(Saved entries)

/-- **A `res`/`incl`-compatible family of characters of the `Ш¹_S(K̃_n, (ℤ/p^k)(θ))` kills the kernel of every `ι_{n,k}`**
(`θ = ±1` on `Gal(K̄/K̃_∞)`): the value `χ_{n,k}(z)` is read off after one inclusion and finitely many restrictions, where the
class of `z` has died (`exists_resLe_inclY_eq_zero_of_iota_eq_zero`). [cite: JohnsonLeungKings2011, §5.4 Lemma 5.8 (arXiv p0015:L150–165)] [cite: SerreGaloisCohomology1997, I §2.2 Prop. 8] -/
theorem character_apply_eq_zero_of_iota_eq_zero
    (hV : ∀ n : ℕ, ramificationSubgroup K (suppPF p 𝔣) ≤ pairLayerSubgroup κ₁ κ₂ n)
    (hZ : ∀ k : ℕ, ramificationSubgroup K (suppPF p 𝔣) ≤ ContinuousRep.ker (zmodTwist p (unitChar θ) k))
    (hθH : ∀ h ∈ ZpExtension.pairKer κ₁ κ₂, unitChar θ h = 1 ∨ unitChar θ h = -1)
    (χ : ∀ n k : ℕ, ↥(shaOne p κ₁ κ₂ θ 𝔣 n k) →+ AddCircle (1 : ℚ))
    (hχres : ∀ (n k : ℕ) (z : shaOne p κ₁ κ₂ θ 𝔣 n k), χ (n + 1) k (resY p κ₁ κ₂ θ 𝔣 hV hZ n k z) = χ n k z)
    (hχincl : ∀ (n k : ℕ) (z : shaOne p κ₁ κ₂ θ 𝔣 n k), χ n (k + 1) (inclY p κ₁ κ₂ θ 𝔣 hV hZ n k z) = χ n k z)
    (n k : ℕ) (z : shaOne p κ₁ κ₂ θ 𝔣 n k) (hz : iota p κ₁ κ₂ θ 𝔣 n k z = 0) : χ n k z = 0 := by
  obtain ⟨n', hnn', h0⟩ := exists_resLe_inclY_eq_zero_of_iota_eq_zero p κ₁ κ₂ θ 𝔣 hV hZ hθH n k z hz
  obtain ⟨w', hw'₁, hw'₂⟩ := exists_shaOne_coe_eq_resLe_and_apply_eq p κ₁ κ₂ θ 𝔣 hV hZ χ hχres (k + 1) hnn'
    (inclY p κ₁ κ₂ θ 𝔣 hV hZ n k z)
  rw [h0] at hw'₁
  have hw'0 : w' = 0 := by
    apply Subtype.ext
    rw [hw'₁]
    rfl
  rw [← hχincl n k z, ← hw'₂, hw'0, map_zero]

/-! ## §6 The gluing `hglue` of the class-group row, and the range of `Φ` -/

/-- **GLUING (plug (π4a) of ROW 1 of Johnson-Leung–Kings' Lemma 5.8).**  For `S = supp(p𝔣)` with `N_S ≤ V_n` (all `n`),
`N_S ≤ ker (ℤ/p^k)(θ)` (all `k`) and `θ = ±1` on `Gal(K̄/K̃_∞)` (e.g. `θ` quadratic): EVERY family of characters
`χ_{n,k} : Ш¹_S(K̃_n, (ℤ/p^k)(θ)) → ℚ/ℤ` compatible with the restrictions and the inclusions is `ψ ∘ ι_{n,k}` for ONE character
`ψ` of `H¹_{unr}(K̃_∞, (F/𝓞)(θ))` — the `hglue` hypothesis of `LayerDuality.mem_range_iff_of_glue` /
`ClassGroupRow.classGroupRow_mem_range_iff_of_glue`, discharged.  (`lim→ Ш¹_S(K̃_n, (ℤ/p^k)(θ)) ↪ H¹(K̃_∞, (F/𝓞)(θ))` —
the kernels of the `ι` die in the limit — and `ℚ/ℤ` is injective.) [cite: JohnsonLeungKings2011, §5.4 Lemma 5.8 and its proof (arXiv p0015:L150–p0016:L20)] [cite: SerreGaloisCohomology1997, I §2.2 Prop. 8] -/
theorem exists_character_comp_iota_eq
    (hV : ∀ n : ℕ, ramificationSubgroup K (suppPF p 𝔣) ≤ pairLayerSubgroup κ₁ κ₂ n)
    (hZ : ∀ k : ℕ, ramificationSubgroup K (suppPF p 𝔣) ≤ ContinuousRep.ker (zmodTwist p (unitChar θ) k))
    (hθH : ∀ h ∈ ZpExtension.pairKer κ₁ κ₂, unitChar θ h = 1 ∨ unitChar θ h = -1)
    (χ : ∀ n k : ℕ, ↥(shaOne p κ₁ κ₂ θ 𝔣 n k) →+ AddCircle (1 : ℚ))
    (hχres : ∀ (n k : ℕ) (z : shaOne p κ₁ κ₂ θ 𝔣 n k), χ (n + 1) k (resY p κ₁ κ₂ θ 𝔣 hV hZ n k z) = χ n k z)
    (hχincl : ∀ (n k : ℕ) (z : shaOne p κ₁ κ₂ θ 𝔣 n k), χ n (k + 1) (inclY p κ₁ κ₂ θ 𝔣 hV hZ n k z) = χ n k z) :
    ∃ ψ : ↥(unrEverywhere₂ κ₁ κ₂ (charModule (∅ : Set (PadicAlgCl p)) θ)) →+ AddCircle (1 : ℚ),
      ∀ (n k : ℕ) (z : shaOne p κ₁ κ₂ θ 𝔣 n k), ψ (iota p κ₁ κ₂ θ 𝔣 n k z) = χ n k z :=
  LayerGlue.exists_character (Y := fun n k => ↥(shaOne p κ₁ κ₂ θ 𝔣 n k)) (iota p κ₁ κ₂ θ 𝔣) (resY p κ₁ κ₂ θ 𝔣 hV hZ)
    (inclY p κ₁ κ₂ θ 𝔣 hV hZ) χ (iota_resY p κ₁ κ₂ θ 𝔣 hV hZ) (iota_inclY p κ₁ κ₂ θ 𝔣 hV hZ) hχres hχincl
    (character_apply_eq_zero_of_iota_eq_zero p κ₁ κ₂ θ 𝔣 hV hZ hθH χ hχres hχincl)

end Literature.NumberTheory.ComplexMultiplication.EllipticUnits.JohnsonLeungKings2011.ClassGroupRow

end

> _ASSIGNMENT_: Return, with no change at all, every line in the entries above from the line containing "Lemma 5.8 (arXiv" through the line containing "EVERY family of characters".

> _WRITTEN ANSWER_:
class of `z` has died (`exists_resLe_inclY_eq_zero_of_iota_eq_zero`). [cite: JohnsonLeungKings2011, §5.4 Lemma 5.8 (arXiv p0015:L150–165)] [cite: SerreGaloisCohomology1997, I §2.2 Prop. 8] -/
theorem character_apply_eq_zero_of_iota_eq_zero
    (hV : ∀ n : ℕ, ramificationSubgroup K (suppPF p 𝔣) ≤ pairLayerSubgroup κ₁ κ₂ n)
    (hZ : ∀ k : ℕ, ramificationSubgroup K (suppPF p 𝔣) ≤ ContinuousRep.ker (zmodTwist p (unitChar θ) k))
    (hθH : ∀ h ∈ ZpExtension.pairKer κ₁ κ₂, unitChar θ h = 1 ∨ unitChar θ h = -1)
    (χ : ∀ n k : ℕ, ↥(shaOne p κ₁ κ₂ θ 𝔣 n k) →+ AddCircle (1 : ℚ))
    (hχres : ∀ (n k : ℕ) (z : shaOne p κ₁ κ₂ θ 𝔣 n k), χ (n + 1) k (resY p κ₁ κ₂ θ 𝔣 hV hZ n k z) = χ n k z)
    (hχincl : ∀ (n k : ℕ) (z : shaOne p κ₁ κ₂ θ 𝔣 n k), χ n (k + 1) (inclY p κ₁ κ₂ θ 𝔣 hV hZ n k z) = χ n k z)
    (n k : ℕ) (z : shaOne p κ₁ κ₂ θ 𝔣 n k) (hz : iota p κ₁ κ₂ θ 𝔣 n k z = 0) : χ n k z = 0 := by
  obtain ⟨n', hnn', h0⟩ := exists_resLe_inclY_eq_zero_of_iota_eq_zero p κ₁ κ₂ θ 𝔣 hV hZ hθH n k z hz
  obtain ⟨w', hw'₁, hw'₂⟩ := exists_shaOne_coe_eq_resLe_and_apply_eq p κ₁ κ₂ θ 𝔣 hV hZ χ hχres (k + 1) hnn'
    (inclY p κ₁ κ₂ θ 𝔣 hV hZ n k z)
  rw [h0] at hw'₁
  have hw'0 : w' = 0 := by
    apply Subtype.ext
    rw [hw'₁]
    rfl
  rw [← hχincl n k z, ← hw'₂, hw'0, map_zero]

/-! ## §6 The gluing `hglue` of the class-group row, and the range of `Φ` -/

/-- **GLUING (plug (π4a) of ROW 1 of Johnson-Leung–Kings' Lemma 5.8).**  For `S = supp(p𝔣)` with `N_S ≤ V_n` (all `n`),
`N_S ≤ ker (ℤ/p^k)(θ)` (all `k`) and `θ = ±1` on `Gal(K̄/K̃_∞)` (e.g. `θ` quadratic): EVERY family of characters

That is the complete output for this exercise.